The css killing side that drove the original reorder, however, can be made
cleanly asynchronous: ->css_offline() is already async, run from
css_killed_work_fn() driven by percpu_ref_kill_and_confirm(). The fix is to
make that chain start only after all tasks have left the cgroup. rmdir's
user-visible side then returns as soon as cgroup.procs and friends are
empty, while ->css_offline() still runs only after the cgroup is fully
drained.

Verified by the original reproducer (pidns teardown + zombie reaper, runs
under vng) which hangs vanilla and succeeds here, and by per-commit
deterministic repros for [2], [3], [4], [5] with a boot parameter that
widens the post-exit_signals() window so each state is reliably reachable.
Some stress tests on top of that.

cgroup_apply_control_disable() has the same shape of pre-existing race:
when a controller is disabled via subtree_control, kill_css() ran
synchronously while tasks past exit_signals() could still be linked to
the cgroup's csets, and ->css_offline() could fire before they drained.
This patch preserves the existing synchronous behavior at that call site
(kill_css_sync() + kill_css_finish() back-to-back) and a follow-up patch
will defer kill_css_finish() there using a per-css trigger.

This seems like the right approach and I don't see problems with it. The
changes are somewhat invasive but not excessively so, so backporting to
-stable should be okay. If something does turn out to be wrong, the fallback
is to revert the entire chain ([1]-[5]) and rework in the development branch
instead.

v2: Pin cgrp across the deferred destroy work with explicit
cgroup_get()/cgroup_put() around queue_work() and the work_fn. v1
wasn't actually broken (ordered cgroup_offline_wq + queue_work order
in cgroup_task_dead() saved it) but the explicit ref removes the
dependency on those non-obvious invariants. Also note the
pre-existing cgroup_apply_control_disable() race in the description;
a follow-up will defer kill_css_finish() there.

Published: 2026-05-28

Score: 5.5 Medium

EPSS: < 1% Very Low

KEV: No

Impact:

Action:

Analysis

Analysis and contextual insights are available on OpenCVE Cloud.

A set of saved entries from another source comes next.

import Mathlib.MeasureTheory.Integral.DivergenceTheorem
import Mathlib.MeasureTheory.Measure.Haar.InnerProductSpace
import Literature.Analysis.FluidPDE.BiotSavartCurlPair
import HarnessLib

/-!
# Gauss–Green for differentiable compactly supported fields, and the distributional curl of a
# differentiable field

Analysis/FluidPDE **proofs file** (theorems only: no definitions, no named facts, no `sorry`),
first of two files serving the named facts `Literature.Analysis.FluidPDE.LeiZhang2011_liouville`
and `Literature.Analysis.FluidPDE.LeiZhang2011_regularity_bmoStream` (`LeiZhang2011.lean`;
Z. Lei, Q. S. Zhang, J. Funct. Anal. 261 (2011) = arXiv:1011.5066, Thms. 1.2 and 1.4), whose
stream functions (`HasBMOStreamFunctionOn`) have *differentiable* slices with `curl (B t) = u t`
almost everywhere — no integrability of `DB` is part of the hypothesis. To use such a `B` as a
stream function in the sense of distributions one needs:

* `integral_sum_fderiv_apply_eq_zero_of_differentiable`,
  `integral_divergence_eq_zero_of_differentiable` — **Gauss–Green on the whole space for
  differentiable compactly supported fields whose divergence is integrable** (no integrability of
  the full derivative): Mathlib's Henstock–Kurzweil-type divergence theorem on boxes
  (`MeasureTheory.integral_divergence_of_hasFDerivAt_off_countable`) on a box containing the
  support, transported to `EuclideanSpace ℝ (Fin (n+1))` by the volume-preserving `toLp` (the
  plumbing of `BoxTransportConservation.integral_unitCube_divergence_eq_zero_of_tangent`); the
  tree's `integral_divergence_eq_zero` (`WholeSpaceIBP`) asks `C¹`.
* `integral_mul_inner_eq_integral_inner_cross_gradient` — **the distributional curl of a
  differentiable field**: if `B : ℝ³ → ℝ³` is differentiable everywhere and `curl B = w` a.e.
  with `w` locally integrable, then `∫ φ ⟪w, e⟫ = ∫ ⟪B × ∇φ, e⟫` for all `φ ∈ C¹_c(ℝ³)`,
  `e ∈ ℝ³`
  (Gauss–Green for the differentiable field `B × (φ e)`, whose divergence
  `φ ⟪e, curl B⟫ - ⟪B × ∇φ, e⟫` is integrable). The `C¹` version is the tree's
  `integral_inner_curl_eq_integral_inner_curl` (`VorticityCalculus`).
* the triple-product identities `inner_cross_right_eq_inner_cross_left`, `inner_cross_left_swap`.

## Mathlib / tree search

Reused: `integral_divergence_of_hasFDerivAt_off_countable`, `PiLp.volume_preserving_toLp`,
`HasCompactSupport.exists_pos_le_norm`, `PiLp.norm_apply_le`,
`LocallyIntegrable.integrable_smul_left_of_hasCompactSupport` (Mathlib);
`divergence_eq_sum_inner_fderiv`, `divergence_cross_holds`, `hasFDerivAt_cross`, `crossCLM`
(`VectorCalculus`), `curl_smul_const` (`BiotSavartCurlPair`), `continuous_gradient_of_contDiff`,
`gradient_eq_zero_of_notMem_tsupport` (`WholeSpaceIBP`). `lean search 'off_countable'` in
`Literature/`: only period boxes (`Calculus/PeriodicDivergence`), cubes with tangency
(`BoxTransportConservation`) and periodic cylinders (`PeriodicCylinder*`); no whole-space version
under mere differentiability, and no distributional-curl statement for differentiable fields.

## References

* Z. Lei, Q. S. Zhang, *A Liouville theorem for the axially-symmetric Navier–Stokes equations*,
  J. Funct. Anal. 261 (2011) 2323–2345 = arXiv:1011.5066, §1 ("a function `B` is called a stream
  function of `v` if `v = ∇ × B`"), §4. [LeiZhang2011]
* L. C. Evans, *Partial Differential Equations*, 2nd ed. (2010), App. C.2 (Gauss–Green).
  [Evans2010]
-/

noncomputable section

open MeasureTheory Set Function Filter Topology TopologicalSpace Metric
open scoped InnerProductSpace RealInnerProductSpace NNReal ENNReal Laplacian

namespace Literature.Analysis.FluidPDE

open Literature.Analysis.FunctionSpaces

section DivergenceTheorem

variable {n : ℕ}

/-- **Gauss–Green on the whole space for differentiable compactly supported fields.** If
`G : ℝ^{n+1} → ℝ^{n+1}` is differentiable everywhere, compactly supported, and its divergence
`Σⱼ ∂ⱼGⱼ` is integrable, then `∫ div G = 0`. Only integrability of the divergence (not of
the full derivative) is needed: this is Mathlib's divergence theorem on boxes for the
Henstock–Kurzweil type integral
(`MeasureTheory.integral_divergence_of_hasFDerivAt_off_countable`), applied on a box containing
the support and transported to `EuclideanSpace` by the volume-preserving `toLp`.
[folklore] -/
theorem integral_sum_fderiv_apply_eq_zero_of_differentiable
    {G : EuclideanSpace ℝ (Fin (n + 1)) → EuclideanSpace ℝ (Fin (n + 1))}
    (hG : Differentiable ℝ G) (hGc : HasCompactSupport G)
    (hi : Integrable (fun z => ∑ j, fderiv ℝ G z (EuclideanSpace.single j 1) j)) :
    ∫ z, ∑ j, fderiv ℝ G z (EuclideanSpace.single j 1) j = 0 := by
  obtain ⟨R, hR, hGR⟩ := hGc.exists_pos_le_norm
  set eqv : EuclideanSpace ℝ (Fin (n + 1)) ≃L[ℝ] (Fin (n + 1) → ℝ) :=
    EuclideanSpace.equiv (Fin (n + 1)) ℝ with heqv
  set f : (Fin (n + 1) → ℝ) → (Fin (n + 1) → ℝ) := fun x => eqv (G (eqv.symm x)) with hf
  set f' : (Fin (n + 1) → ℝ) → (Fin (n + 1) → ℝ) →L[ℝ] (Fin (n + 1) → ℝ) :=
    fun x =>
    ((eqv : EuclideanSpace ℝ (Fin (n + 1)) →L[ℝ] (Fin (n + 1) → ℝ)).comp
      (fderiv ℝ G (eqv.symm x))).comp
      (eqv.symm : (Fin (n + 1) → ℝ) →L[ℝ] EuclideanSpace ℝ (Fin (n + 1))) with hf'
  have hderiv : ∀ x, HasFDerivAt f (f' x) x := fun x =>
    (eqv.hasFDerivAt.comp _ (hG (eqv.symm x)).hasFDerivAt).comp x eqv.symm.hasFDerivAt
  have hcontf : Continuous f := eqv.continuous.comp (hG.continuous.comp eqv.symm.continuous)
  -- the divergence in coordinates is the divergence
  set F : EuclideanSpace ℝ (Fin (n + 1)) → ℝ := fun z =>
    ∑ j, fderiv ℝ G z (EuclideanSpace.single j 1) j with hF
  have hdiv_eq : ∀ x, ∑ i, f' x (Pi.single i 1) i = F (WithLp.toLp 2 x) := by
    intro x
    refine Finset.sum_congr rfl fun i _ => ?_
    simp only [hf', ContinuousLinearMap.comp_apply, ContinuousLinearEquiv.coe_coe]
    rfl
  -- `G` and its derivative vanish where `‖z‖ ≥ R`
  have hGzero : ∀ z : EuclideanSpace ℝ (Fin (n + 1)), R ≤ ‖z‖ → G z = 0 := hGR
  have hFzero : ∀ z : EuclideanSpace ℝ (Fin (n + 1)), R < ‖z‖ → F z = 0 := by
    intro z hz
    have hev : G =ᶠ[𝓝 z] fun _ => 0 := by
      have ho : IsOpen {y : EuclideanSpace ℝ (Fin (n + 1)) | R < ‖y‖} :=
        isOpen_lt continuous_const continuous_norm
      filter_upwards [ho.mem_nhds hz] with y hy
      exact hGzero y (le_of_lt hy)
    have hfd : fderiv ℝ G z = 0 := by
      rw [hev.fderiv_eq]; simp
    simp [hF, hfd]
  -- the box `[-(R+1), R+1]^{n+1}`
  set a : Fin (n + 1) → ℝ := fun _ => -(R + 1) with ha
  set b : Fin (n + 1) → ℝ := fun _ => R + 1 with hb
  have hab : a ≤ b := fun _ => by simp only [ha, hb]; linarith
  -- coordinates dominate: `|z i| ≤ ‖z‖`
  have hcoord : ∀ (z : EuclideanSpace ℝ (Fin (n + 1))) (i : Fin (n + 1)), |z i| ≤ ‖z‖ :=
    fun z i => by simpa [Real.norm_eq_abs] using PiLp.norm_apply_le z i
  have hDT := integral_divergence_of_hasFDerivAt_off_countable a b hab f f' ∅ countable_empty
    hcontf.continuousOn (fun x _ => hderiv x)
    (by
      simp_rw [hdiv_eq]
      exact ((PiLp.volume_preserving_toLp (Fin (n + 1))).integrable_comp_emb
        (MeasurableEquiv.toLp 2 (Fin (n + 1) → ℝ)).measurableEmbedding |>.2 hi).integrableOn)
  -- every face term vanishes
  have hfaces : ∀ i : Fin (n + 1), ∀ c : ℝ, R + 1 ≤ |c| →
      ∀ x : Fin n → ℝ, f (Fin.insertNth i c x) i = 0 := by
    intro i c hc x
    have hz : R ≤ ‖(WithLp.toLp 2 (Fin.insertNth i c x : Fin (n + 1) → ℝ) :
        EuclideanSpace ℝ (Fin (n + 1)))‖ := by
      refine le_trans ?_ (hcoord _ i)
      show R ≤ |(Fin.insertNth i c x : Fin (n + 1) → ℝ) i|
      rw [Fin.insertNth_apply_same]
      linarith
    have : G (eqv.symm (Fin.insertNth i c x)) = 0 := hGzero _ hz
    simp [hf, this]
  have hRHS : (∑ i : Fin (n + 1),
      ((∫ x in Icc (a ∘ Fin.succAbove i) (b ∘ Fin.succAbove i),
          f (Fin.insertNth i (b i) x) i) -
        ∫ x in Icc (a ∘ Fin.succAbove i) (b ∘ Fin.succAbove i),
          f (Fin.insertNth i (a i) x) i)) = 0 := by
    refine Finset.sum_eq_zero fun i _ => ?_
    have h1 : ∀ x : Fin n → ℝ, f (Fin.insertNth i (b i) x) i = 0 := fun x =>
      hfaces i (b i) (by simp only [hb]; rw [abs_of_pos (by linarith)]) x
    have h2 : ∀ x : Fin n → ℝ, f (Fin.insertNth i (a i) x) i = 0 := fun x =>
      hfaces i (a i) (by simp only [ha]; rw [abs_neg, abs_of_pos (by linarith)]) x
    simp_rw [h1, h2]
    simp
  rw [hRHS] at hDT
  simp_rw [hdiv_eq] at hDT
  -- the box integral is the whole-space integral in coordinates
  have hbox : (∫ x in Icc a b, F (WithLp.toLp 2 x)) = ∫ x, F (WithLp.toLp 2 x) := by
    refine setIntegral_eq_integral_of_forall_compl_eq_zero fun x hx => hFzero _ ?_
    -- some coordinate lies outside `[-(R+1), R+1]`
    simp only [mem_Icc, Pi.le_def, ha, hb, not_and_or, not_forall, not_le] at hx
    rcases hx with ⟨i, hi⟩ | ⟨i, hi⟩
    · have h1 : R + 1 < |x i| := by
        rw [abs_of_neg (by linarith)]; linarith
      exact lt_of_lt_of_le (by linarith) (le_trans h1.le (hcoord (WithLp.toLp 2 x) i))
    · have h1 : R + 1 < |x i| := by
        rw [abs_of_pos (by linarith)]; linarith
      exact lt_of_lt_of_le (by linarith) (le_trans h1.le (hcoord (WithLp.toLp 2 x) i))
  rw [hbox] at hDT
  -- transport to `EuclideanSpace`
  have key := (PiLp.volume_preserving_toLp (Fin (n + 1))).integral_comp
    (MeasurableEquiv.toLp 2 (Fin (n + 1) → ℝ)).measurableEmbedding F
  rw [← key]
  exact hDT

/-- The coordinate divergence `Σⱼ ∂ⱼGⱼ` is the tree's (trace) divergence. [folklore] -/
theorem sum_fderiv_apply_single_eq_divergence
    (G : EuclideanSpace ℝ (Fin (n + 1)) → EuclideanSpace ℝ (Fin (n + 1)))
    (z : EuclideanSpace ℝ (Fin (n + 1))) :
    ∑ j, fderiv ℝ G z (EuclideanSpace.single j 1) j = VectorCalculus.divergence G z := by
  rw [divergence_eq_sum_inner_fderiv (EuclideanSpace.basisFun (Fin (n + 1)) ℝ)]
  refine Finset.sum_congr rfl fun j _ => ?_
  rw [EuclideanSpace.basisFun_apply, EuclideanSpace.inner_single_left]
  simp

/-- **`∫ div G = 0`** for a differentiable, compactly supported field on `ℝ^{n+1}` with
integrable divergence (trace form of `integral_sum_fderiv_apply_eq_zero_of_differentiable`).
[folklore] -/
theorem integral_divergence_eq_zero_of_differentiable
    {G : EuclideanSpace ℝ (Fin (n + 1)) → EuclideanSpace ℝ (Fin (n + 1))}
    (hG : Differentiable ℝ G) (hGc : HasCompactSupport G)
    (hi : Integrable (VectorCalculus.divergence G)) :
    ∫ z, VectorCalculus.divergence G z = 0 := by
  have h := integral_sum_fderiv_apply_eq_zero_of_differentiable hG hGc
    (by simpa only [sum_fderiv_apply_single_eq_divergence] using hi)
  simpa only [sum_fderiv_apply_single_eq_divergence] using h

end DivergenceTheorem

/-- The scalar triple product is cyclic: `⟪a, g × e⟫ = ⟪a × g, e⟫`. [folklore] -/
theorem inner_cross_right_eq_inner_cross_left (a g e : EuclideanSpace ℝ (Fin 3)) :
    ⟪a, cross g e⟫ = ⟪cross a g, e⟫ := by
  simp only [cross, PiLp.inner_apply, RCLike.inner_apply, conj_trivial, Fin.sum_univ_three,
    cross_apply, Matrix.cons_val_zero, Matrix.cons_val_one, Matrix.cons_val_two,
    Matrix.head_cons, Matrix.tail_cons]
  ring

/-- `⟪a × g, e⟫ = -⟪a × e, g⟫` (the triple product is alternating). [folklore] -/
theorem inner_cross_left_swap (a g e : EuclideanSpace ℝ (Fin 3)) :
    ⟪cross a g, e⟫ = -⟪cross a e, g⟫ := by
  simp only [cross, PiLp.inner_apply, RCLike.inner_apply, conj_trivial, Fin.sum_univ_three,
    cross_apply, Matrix.cons_val_zero, Matrix.cons_val_one, Matrix.cons_val_two,
    Matrix.head_cons, Matrix.tail_cons]
  ring

/-- **The distributional curl of a differentiable field.** Let `B : ℝ³ → ℝ³` be
differentiable everywhere with `curl B = w` almost everywhere for a locally integrable `w` (no
integrability is asked of the full derivative `DB`). Then `curl B = w` in `𝓓'`: for every
`φ ∈ C¹_c(ℝ³)` and `e ∈ ℝ³`, `∫ φ ⟪w, e⟫ = ∫ ⟪B × ∇φ, e⟫`. Proof: the field `B × (φ e)` is
differentiable, compactly supported, with divergence `φ ⟪e, curl B⟫ - ⟪B, ∇φ × e⟫`
(`divergence_cross_holds`, `curl_smul_const`), which is integrable, so Gauss–Green for
differentiable fields
(`integral_divergence_eq_zero_of_differentiable`, only the divergence integrable) applies.
[folklore] -/
theorem integral_mul_inner_eq_integral_inner_cross_gradient
    {B w : EuclideanSpace ℝ (Fin 3) → EuclideanSpace ℝ (Fin 3)}
    (hB : Differentiable ℝ B) (hcurl : curl B =ᵐ[volume] w) (hw : LocallyIntegrable w volume)
    {φ : EuclideanSpace ℝ (Fin 3) → ℝ} (hφ : ContDiff ℝ 1 φ) (hφc : HasCompactSupport φ)
    (e : EuclideanSpace ℝ (Fin 3)) :
    ∫ x, φ x * ⟪w x, e⟫ = ∫ x, ⟪cross (B x) (gradient φ x), e⟫ := by
  -- the field `W = B × (φ e)`
  have hφd : Differentiable ℝ φ := hφ.differentiable one_ne_zero
  have hφe : Differentiable ℝ fun y => φ y • e := hφd.smul_const e
  set W : EuclideanSpace ℝ (Fin 3) → EuclideanSpace ℝ (Fin 3) :=
    fun y => cross (B y) (φ y • e) with hW
  have hWd : Differentiable ℝ W := fun y =>
    (hasFDerivAt_cross (hB y).hasFDerivAt (hφe y).hasFDerivAt).differentiableAt
  have hWc : HasCompactSupport W := by
    refine hφc.mono fun x hx => ?_
    contrapose! hx
    simp only [mem_support, not_not] at hx
    simp [hW, hx, ← crossCLM_apply]
  -- its divergence, pointwise
  have hdiv : ∀ x, VectorCalculus.divergence W x =
      φ x * ⟪e, curl B x⟫ - ⟪cross (B x) (gradient φ x), e⟫ := by
    intro x
    rw [hW, divergence_cross_holds B (fun y => φ y • e) x (hB x) (hφe x),
      curl_smul_const (hφd x) e, real_inner_smul_left, inner_cross_right_eq_inner_cross_left]
  -- integrability of the divergence (it is a.e. `φ ⟪e, w⟫ - ⟪B × ∇φ, e⟫`)
  have hgradc : Continuous (gradient φ) := continuous_gradient_of_contDiff hφ
  have h2c : Continuous fun x => ⟪cross (B x) (gradient φ x), e⟫ :=
    ((crossCLM.continuous₂.comp₂ hB.continuous hgradc).inner continuous_const)
  have h2s : HasCompactSupport fun x => ⟪cross (B x) (gradient φ x), e⟫ := by
    refine hφc.mono' fun x hx => ?_
    contrapose! hx
    simp only [mem_support, not_not]
    rw [gradient_eq_zero_of_notMem_tsupport hx, ← crossCLM_apply, map_zero, inner_zero_left]
  have h2i : Integrable (fun x => ⟪cross (B x) (gradient φ x), e⟫) :=
    h2c.integrable_of_hasCompactSupport h2s
  have h1i : Integrable (fun x => φ x * ⟪e, w x⟫) := by
    have := (hw.integrable_smul_left_of_hasCompactSupport hφ.continuous hφc).const_inner
      (𝕜 := ℝ) e
    refine this.congr (Eventually.of_forall fun x => ?_)
    simp only [real_inner_smul_right]
  have h1i' : Integrable (fun x => φ x * ⟪e, curl B x⟫) := by
    refine h1i.congr ?_
    filter_upwards [hcurl] with x hx
    rw [hx]
  have hdi : Integrable (VectorCalculus.divergence W) := by
    have : VectorCalculus.divergence W =
        fun x => φ x * ⟪e, curl B x⟫ - ⟪cross (B x) (gradient φ x), e⟫ := funext hdiv
    rw [this]
    exact h1i'.sub h2i
  have h0 := integral_divergence_eq_zero_of_differentiable hWd hWc hdi
  simp_rw [hdiv] at h0
  rw [integral_sub h1i' h2i, sub_eq_zero] at h0
  rw [← h0]
  refine integral_congr_ae ?_
  filter_upwards [hcurl] with x hx
  rw [hx, real_inner_comm]

end Literature.Analysis.FluidPDE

Default status is the baseline for the product, each version can override it (e.g. patched versions marked unaffected).

Vendor Product Default status Versions

Linux

unaffected

Version	Status	Constraints
`1b164b876c36c3eb5561dd9b37702b04401b0166`	affected	< 33fa2e6b1507a0a377a151a8826438bedad1d0b0
`1b164b876c36c3eb5561dd9b37702b04401b0166`	affected	< 93618edf753838a727dbff63c7c291dee22d656b
`78c72bce4a87819126211c0d24e18350010604fb`	affected	—
`6.19.12`	affected	< 6.20

Linux

affected

Version	Status	Constraints
`7.0`	affected	—
`0`	unaffected	< 7.0
`7.0.9`	unaffected	≤ 7.0.*
`7.1`	unaffected	≤ *

Configuration 1 [-]

OR	cpe:2.3:o:linux:linux_kernel::::::::
	cpe:2.3:o:linux:linux_kernel::::::::
	cpe:2.3:o:linux:linux_kernel:7.0:-::::::
	cpe:2.3:o:linux:linux_kernel:7.0:rc7::::::
	cpe:2.3:o:linux:linux_kernel:7.1:rc1::::::
	cpe:2.3:o:linux:linux_kernel:7.1:rc2::::::

No data.

Vendor Product Confidence Versions

Linux

Linux Kernel

99%

Version	Status	Scheme	Platform
`[1b164b876c36c3eb5561dd9b37702b04401b0166,33fa2e6b1507a0a377a151a8826438bedad1d0b0)`	affected	code_commit	—
`[1b164b876c36c3eb5561dd9b37702b04401b0166,93618edf753838a727dbff63c7c291dee22d656b)`	affected	code_commit	—
`78c72bce4a87819126211c0d24e18350010604fb`	affected	code_commit	—
`[6.19.12,6.20)`	affected	semver	—

Linux

Linux Kernel

99%

Version	Status	Scheme	Platform
`7.0`	affected	generic	—
`[0,7.0)`	unaffected	semver	—
`[7.0.9,7.1.0)`	unaffected	semver	—
`[7.1-rc3,*]`	unaffected	generic	—

Found an issue or want to improve our Enrichment? You can suggest it directly by opening an issue on our dedicated GitHub repository .

Remediation

No vendor fix or workaround currently provided.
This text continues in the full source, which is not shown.